EXERCISE DIRECTIONS> Read the records below. Copy each line where the string "antitone" occurs.

*** DATA TO EXAMINE ***

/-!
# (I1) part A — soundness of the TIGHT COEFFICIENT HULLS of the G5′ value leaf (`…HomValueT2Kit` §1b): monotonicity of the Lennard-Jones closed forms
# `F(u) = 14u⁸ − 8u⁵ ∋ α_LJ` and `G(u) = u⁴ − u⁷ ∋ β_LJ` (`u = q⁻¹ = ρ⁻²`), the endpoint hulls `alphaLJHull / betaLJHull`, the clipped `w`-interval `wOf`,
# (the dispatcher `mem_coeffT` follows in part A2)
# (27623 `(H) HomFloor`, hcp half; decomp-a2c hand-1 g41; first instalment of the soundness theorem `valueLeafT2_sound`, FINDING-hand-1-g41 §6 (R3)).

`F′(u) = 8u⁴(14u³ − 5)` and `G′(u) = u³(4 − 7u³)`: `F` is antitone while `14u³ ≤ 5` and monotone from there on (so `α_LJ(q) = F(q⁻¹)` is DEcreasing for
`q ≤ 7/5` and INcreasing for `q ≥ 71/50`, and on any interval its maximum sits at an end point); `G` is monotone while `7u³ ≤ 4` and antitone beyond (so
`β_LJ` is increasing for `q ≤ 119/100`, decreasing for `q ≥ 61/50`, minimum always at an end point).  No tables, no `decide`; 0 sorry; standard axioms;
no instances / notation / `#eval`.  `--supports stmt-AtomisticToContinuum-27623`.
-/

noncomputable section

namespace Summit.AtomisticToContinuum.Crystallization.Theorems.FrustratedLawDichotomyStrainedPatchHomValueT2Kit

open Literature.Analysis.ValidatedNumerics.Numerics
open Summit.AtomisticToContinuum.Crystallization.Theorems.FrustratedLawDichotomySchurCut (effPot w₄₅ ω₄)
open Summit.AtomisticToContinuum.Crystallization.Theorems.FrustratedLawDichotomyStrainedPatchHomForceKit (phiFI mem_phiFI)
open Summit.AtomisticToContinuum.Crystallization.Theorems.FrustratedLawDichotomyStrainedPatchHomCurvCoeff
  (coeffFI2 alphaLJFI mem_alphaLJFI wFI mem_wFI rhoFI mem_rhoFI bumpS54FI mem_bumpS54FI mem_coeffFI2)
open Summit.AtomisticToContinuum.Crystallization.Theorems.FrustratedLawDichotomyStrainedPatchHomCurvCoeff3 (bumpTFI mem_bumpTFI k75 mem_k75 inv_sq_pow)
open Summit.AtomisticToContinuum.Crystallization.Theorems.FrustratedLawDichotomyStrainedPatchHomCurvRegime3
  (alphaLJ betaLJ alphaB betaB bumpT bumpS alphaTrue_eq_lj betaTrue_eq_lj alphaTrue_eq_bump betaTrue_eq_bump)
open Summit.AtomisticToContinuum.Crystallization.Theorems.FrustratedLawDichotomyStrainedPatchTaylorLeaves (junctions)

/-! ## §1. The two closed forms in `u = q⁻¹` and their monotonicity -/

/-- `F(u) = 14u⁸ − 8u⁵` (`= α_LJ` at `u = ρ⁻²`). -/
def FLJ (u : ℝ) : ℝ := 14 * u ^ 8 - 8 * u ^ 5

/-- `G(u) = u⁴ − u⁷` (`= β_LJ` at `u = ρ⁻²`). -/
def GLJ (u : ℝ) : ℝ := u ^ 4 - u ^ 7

*** End of DATA TO EXAMINE ***

COMPLETED EXERCISE>
`F′(u) = 8u⁴(14u³ − 5)` and `G′(u) = u³(4 − 7u³)`: `F` is antitone while `14u³ ≤ 5` and monotone from there on (so `α_LJ(q) = F(q⁻¹)` is DEcreasing for
`q ≤ 7/5` and INcreasing for `q ≥ 71/50`, and on any interval its maximum sits at an end point); `G` is monotone while `7u³ ≤ 4` and antitone beyond (so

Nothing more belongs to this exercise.